WHAT NEEDS TO BE DONE: Using the data that follows, give the number of lines in which the word "support" occurs. Write only the number.

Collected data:
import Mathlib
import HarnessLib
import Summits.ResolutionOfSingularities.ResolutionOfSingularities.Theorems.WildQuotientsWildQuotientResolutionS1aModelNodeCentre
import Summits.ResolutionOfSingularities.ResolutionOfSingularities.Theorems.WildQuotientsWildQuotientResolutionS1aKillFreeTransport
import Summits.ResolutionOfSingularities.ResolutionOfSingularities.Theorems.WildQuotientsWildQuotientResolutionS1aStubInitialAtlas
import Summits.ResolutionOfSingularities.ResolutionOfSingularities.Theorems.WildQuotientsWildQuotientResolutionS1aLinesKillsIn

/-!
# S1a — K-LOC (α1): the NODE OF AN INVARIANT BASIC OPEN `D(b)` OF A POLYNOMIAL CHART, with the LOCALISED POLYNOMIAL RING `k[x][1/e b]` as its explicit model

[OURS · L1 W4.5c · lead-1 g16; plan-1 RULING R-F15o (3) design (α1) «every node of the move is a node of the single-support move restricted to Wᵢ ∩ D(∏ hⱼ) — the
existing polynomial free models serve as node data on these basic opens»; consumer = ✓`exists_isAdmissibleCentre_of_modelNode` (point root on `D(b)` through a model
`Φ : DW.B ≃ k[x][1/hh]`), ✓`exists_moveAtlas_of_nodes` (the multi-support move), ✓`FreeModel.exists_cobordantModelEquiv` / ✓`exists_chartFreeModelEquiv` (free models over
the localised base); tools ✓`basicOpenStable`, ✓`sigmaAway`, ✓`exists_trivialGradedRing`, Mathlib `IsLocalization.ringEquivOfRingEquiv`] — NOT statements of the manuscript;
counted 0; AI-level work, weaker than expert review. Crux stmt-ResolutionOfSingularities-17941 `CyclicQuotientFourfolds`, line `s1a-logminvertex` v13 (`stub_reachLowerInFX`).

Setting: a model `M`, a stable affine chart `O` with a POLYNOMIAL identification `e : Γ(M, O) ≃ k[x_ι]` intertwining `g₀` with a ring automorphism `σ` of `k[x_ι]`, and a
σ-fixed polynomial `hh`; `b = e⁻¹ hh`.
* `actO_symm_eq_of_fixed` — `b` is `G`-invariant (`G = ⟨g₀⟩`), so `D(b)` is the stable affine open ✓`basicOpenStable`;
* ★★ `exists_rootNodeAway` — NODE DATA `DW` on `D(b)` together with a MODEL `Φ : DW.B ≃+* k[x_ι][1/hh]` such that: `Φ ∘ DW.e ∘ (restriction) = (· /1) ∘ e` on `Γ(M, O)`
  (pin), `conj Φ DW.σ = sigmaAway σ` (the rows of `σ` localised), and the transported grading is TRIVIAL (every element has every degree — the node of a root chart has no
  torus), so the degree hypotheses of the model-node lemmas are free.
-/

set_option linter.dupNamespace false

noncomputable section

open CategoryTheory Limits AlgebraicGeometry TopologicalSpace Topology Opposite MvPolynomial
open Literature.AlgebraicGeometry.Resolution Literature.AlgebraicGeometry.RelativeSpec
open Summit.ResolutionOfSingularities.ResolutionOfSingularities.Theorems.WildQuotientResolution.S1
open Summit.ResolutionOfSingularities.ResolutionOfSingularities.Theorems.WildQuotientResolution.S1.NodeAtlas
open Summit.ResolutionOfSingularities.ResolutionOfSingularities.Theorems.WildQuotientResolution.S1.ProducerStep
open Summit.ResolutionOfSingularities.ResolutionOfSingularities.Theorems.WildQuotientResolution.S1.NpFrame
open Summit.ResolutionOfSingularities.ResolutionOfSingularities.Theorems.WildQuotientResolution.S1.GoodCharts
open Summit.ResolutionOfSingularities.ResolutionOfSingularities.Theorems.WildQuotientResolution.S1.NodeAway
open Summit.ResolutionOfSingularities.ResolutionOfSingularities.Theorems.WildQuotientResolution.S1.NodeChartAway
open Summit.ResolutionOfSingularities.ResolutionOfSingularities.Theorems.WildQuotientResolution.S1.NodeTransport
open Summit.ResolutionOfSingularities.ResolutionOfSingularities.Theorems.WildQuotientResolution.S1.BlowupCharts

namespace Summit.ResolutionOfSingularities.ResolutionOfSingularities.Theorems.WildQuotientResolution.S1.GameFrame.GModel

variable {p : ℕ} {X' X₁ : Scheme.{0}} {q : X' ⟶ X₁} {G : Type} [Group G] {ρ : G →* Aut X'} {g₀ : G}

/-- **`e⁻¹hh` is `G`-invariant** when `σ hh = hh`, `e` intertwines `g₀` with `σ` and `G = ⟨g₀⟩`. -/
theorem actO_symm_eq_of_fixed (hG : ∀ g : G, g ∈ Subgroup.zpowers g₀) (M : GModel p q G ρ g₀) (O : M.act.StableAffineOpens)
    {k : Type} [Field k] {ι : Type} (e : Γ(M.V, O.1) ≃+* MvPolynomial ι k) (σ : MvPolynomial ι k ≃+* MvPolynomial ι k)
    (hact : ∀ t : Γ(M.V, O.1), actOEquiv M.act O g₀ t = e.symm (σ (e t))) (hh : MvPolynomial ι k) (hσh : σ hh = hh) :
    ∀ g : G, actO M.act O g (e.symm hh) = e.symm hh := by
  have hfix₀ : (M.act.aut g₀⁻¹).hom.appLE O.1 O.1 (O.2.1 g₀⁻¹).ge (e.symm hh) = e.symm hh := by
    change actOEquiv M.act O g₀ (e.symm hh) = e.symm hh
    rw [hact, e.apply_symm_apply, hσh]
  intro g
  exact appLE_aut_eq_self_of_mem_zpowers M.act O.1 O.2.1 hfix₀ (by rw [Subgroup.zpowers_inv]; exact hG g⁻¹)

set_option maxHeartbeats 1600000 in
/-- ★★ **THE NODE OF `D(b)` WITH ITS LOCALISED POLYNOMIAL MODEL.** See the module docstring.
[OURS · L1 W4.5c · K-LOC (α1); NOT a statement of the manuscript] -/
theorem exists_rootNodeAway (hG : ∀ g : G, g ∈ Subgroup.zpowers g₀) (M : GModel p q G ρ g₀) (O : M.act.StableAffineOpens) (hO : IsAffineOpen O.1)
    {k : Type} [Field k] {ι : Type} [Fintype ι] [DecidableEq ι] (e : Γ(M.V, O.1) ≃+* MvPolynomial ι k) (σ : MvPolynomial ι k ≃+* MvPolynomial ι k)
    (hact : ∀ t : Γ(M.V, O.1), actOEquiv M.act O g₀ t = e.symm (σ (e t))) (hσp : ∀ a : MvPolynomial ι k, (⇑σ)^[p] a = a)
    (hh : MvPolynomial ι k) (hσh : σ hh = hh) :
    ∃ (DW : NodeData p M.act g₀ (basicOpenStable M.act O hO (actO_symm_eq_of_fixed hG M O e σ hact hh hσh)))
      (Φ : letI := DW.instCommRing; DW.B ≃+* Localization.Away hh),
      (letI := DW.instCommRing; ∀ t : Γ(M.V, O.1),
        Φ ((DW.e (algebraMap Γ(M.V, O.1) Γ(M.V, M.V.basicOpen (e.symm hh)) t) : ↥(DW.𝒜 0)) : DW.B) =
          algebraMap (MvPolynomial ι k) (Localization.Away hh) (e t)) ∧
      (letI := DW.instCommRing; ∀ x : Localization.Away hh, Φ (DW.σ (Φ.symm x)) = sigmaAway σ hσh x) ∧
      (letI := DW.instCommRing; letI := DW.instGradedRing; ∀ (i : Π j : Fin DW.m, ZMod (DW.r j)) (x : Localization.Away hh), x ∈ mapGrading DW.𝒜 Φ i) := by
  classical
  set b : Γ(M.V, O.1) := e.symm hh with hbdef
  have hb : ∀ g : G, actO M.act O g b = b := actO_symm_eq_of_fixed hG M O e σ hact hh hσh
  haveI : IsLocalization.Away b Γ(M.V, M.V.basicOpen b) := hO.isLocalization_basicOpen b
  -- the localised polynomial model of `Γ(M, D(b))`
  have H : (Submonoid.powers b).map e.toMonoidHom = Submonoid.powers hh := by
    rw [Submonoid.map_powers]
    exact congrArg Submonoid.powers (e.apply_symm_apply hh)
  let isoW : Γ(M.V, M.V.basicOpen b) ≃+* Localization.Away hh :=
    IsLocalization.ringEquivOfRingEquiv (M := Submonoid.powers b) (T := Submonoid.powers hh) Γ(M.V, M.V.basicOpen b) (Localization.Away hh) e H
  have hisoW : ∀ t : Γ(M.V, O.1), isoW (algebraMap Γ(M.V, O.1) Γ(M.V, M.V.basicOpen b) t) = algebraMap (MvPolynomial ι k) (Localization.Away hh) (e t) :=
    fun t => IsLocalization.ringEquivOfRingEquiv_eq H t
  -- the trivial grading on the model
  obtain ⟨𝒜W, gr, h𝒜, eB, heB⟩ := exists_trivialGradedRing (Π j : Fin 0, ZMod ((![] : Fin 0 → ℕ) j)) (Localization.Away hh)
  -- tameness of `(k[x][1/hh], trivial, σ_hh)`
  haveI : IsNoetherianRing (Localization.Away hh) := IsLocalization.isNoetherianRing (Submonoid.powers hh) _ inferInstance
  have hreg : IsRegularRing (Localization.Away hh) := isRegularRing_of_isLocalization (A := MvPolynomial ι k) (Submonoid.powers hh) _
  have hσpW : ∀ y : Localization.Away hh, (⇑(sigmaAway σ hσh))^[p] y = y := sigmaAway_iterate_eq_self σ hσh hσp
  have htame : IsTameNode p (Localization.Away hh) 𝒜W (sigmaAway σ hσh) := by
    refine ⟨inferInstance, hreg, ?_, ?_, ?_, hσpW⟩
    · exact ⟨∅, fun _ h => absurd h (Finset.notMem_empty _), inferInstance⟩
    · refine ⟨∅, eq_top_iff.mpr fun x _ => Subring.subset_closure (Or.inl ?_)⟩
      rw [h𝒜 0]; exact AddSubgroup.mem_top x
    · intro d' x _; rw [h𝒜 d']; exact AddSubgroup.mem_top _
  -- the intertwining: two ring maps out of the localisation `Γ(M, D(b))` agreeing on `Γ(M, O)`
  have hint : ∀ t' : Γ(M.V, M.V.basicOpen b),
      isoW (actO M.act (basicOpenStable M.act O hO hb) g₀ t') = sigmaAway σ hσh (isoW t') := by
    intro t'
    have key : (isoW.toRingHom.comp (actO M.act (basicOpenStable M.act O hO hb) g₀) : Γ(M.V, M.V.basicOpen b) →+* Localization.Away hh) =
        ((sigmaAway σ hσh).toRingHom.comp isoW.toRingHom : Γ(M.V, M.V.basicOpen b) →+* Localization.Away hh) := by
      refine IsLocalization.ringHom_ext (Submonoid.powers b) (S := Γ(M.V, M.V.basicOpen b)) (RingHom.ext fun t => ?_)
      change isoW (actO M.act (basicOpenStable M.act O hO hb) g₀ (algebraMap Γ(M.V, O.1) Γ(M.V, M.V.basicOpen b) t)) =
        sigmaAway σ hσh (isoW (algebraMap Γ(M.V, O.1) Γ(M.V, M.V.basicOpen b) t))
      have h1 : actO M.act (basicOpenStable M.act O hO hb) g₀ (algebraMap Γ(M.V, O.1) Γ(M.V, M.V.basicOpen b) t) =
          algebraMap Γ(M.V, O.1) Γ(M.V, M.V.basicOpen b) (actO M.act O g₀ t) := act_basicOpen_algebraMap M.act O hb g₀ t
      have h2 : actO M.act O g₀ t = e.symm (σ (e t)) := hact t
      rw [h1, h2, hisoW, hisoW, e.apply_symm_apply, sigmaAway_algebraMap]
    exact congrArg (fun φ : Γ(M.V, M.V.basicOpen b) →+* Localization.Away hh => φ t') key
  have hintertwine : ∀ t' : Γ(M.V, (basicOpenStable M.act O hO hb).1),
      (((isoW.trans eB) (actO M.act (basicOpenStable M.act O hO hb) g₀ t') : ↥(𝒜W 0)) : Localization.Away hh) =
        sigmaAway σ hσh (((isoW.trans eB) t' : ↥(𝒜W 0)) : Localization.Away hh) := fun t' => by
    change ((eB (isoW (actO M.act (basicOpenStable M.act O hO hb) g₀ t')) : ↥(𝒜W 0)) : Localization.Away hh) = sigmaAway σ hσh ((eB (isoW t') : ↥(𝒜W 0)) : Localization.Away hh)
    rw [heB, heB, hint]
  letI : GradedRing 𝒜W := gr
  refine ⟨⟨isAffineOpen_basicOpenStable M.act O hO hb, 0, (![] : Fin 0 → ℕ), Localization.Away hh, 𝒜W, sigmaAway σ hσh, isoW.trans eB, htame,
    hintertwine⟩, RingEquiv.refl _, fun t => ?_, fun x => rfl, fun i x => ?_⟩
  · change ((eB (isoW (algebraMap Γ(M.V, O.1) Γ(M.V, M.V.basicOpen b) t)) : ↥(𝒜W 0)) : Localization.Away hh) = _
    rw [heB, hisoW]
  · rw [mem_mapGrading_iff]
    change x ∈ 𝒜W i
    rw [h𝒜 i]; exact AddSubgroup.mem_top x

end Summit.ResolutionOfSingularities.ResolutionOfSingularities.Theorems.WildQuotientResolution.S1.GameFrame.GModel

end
...
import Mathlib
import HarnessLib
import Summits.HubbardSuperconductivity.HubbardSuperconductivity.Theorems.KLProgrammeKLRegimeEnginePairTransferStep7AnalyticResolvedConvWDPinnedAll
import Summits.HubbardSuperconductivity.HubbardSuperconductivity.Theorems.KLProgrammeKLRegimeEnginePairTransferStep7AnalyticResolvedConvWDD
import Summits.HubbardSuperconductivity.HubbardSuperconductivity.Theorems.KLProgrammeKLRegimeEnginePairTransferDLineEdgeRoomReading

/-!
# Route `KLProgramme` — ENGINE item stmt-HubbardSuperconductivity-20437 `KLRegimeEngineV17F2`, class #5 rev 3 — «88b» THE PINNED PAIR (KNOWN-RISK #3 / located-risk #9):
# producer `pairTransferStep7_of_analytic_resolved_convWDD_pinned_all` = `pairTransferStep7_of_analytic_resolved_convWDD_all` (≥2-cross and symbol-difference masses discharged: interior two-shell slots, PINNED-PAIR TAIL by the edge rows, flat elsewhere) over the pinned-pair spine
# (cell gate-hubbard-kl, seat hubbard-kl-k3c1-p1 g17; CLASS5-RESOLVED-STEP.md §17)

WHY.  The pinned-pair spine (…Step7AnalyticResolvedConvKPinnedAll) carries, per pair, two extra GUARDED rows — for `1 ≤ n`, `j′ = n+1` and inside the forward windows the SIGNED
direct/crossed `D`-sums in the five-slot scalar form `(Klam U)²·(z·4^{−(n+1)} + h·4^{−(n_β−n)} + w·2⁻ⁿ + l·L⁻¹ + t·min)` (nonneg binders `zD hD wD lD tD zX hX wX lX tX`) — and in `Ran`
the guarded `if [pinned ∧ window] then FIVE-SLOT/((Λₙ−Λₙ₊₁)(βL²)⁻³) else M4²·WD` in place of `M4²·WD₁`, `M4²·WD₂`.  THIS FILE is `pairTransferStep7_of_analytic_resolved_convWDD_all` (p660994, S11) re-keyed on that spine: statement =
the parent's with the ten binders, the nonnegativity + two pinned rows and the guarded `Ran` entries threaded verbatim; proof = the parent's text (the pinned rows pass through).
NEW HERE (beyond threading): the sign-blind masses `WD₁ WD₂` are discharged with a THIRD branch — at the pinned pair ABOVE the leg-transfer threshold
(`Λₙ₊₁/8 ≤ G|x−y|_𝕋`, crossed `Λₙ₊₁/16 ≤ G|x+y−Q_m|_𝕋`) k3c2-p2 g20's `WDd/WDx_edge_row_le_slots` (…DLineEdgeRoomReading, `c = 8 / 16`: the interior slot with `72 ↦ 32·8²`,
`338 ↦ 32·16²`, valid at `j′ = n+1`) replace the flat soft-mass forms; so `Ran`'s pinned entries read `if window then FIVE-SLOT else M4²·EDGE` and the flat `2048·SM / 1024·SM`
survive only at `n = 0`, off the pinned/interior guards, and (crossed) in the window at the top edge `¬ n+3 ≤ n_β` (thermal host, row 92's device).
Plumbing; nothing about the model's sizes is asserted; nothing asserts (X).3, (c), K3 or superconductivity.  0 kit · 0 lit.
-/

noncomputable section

SOLUTION FOR THIS EXERCISE: 2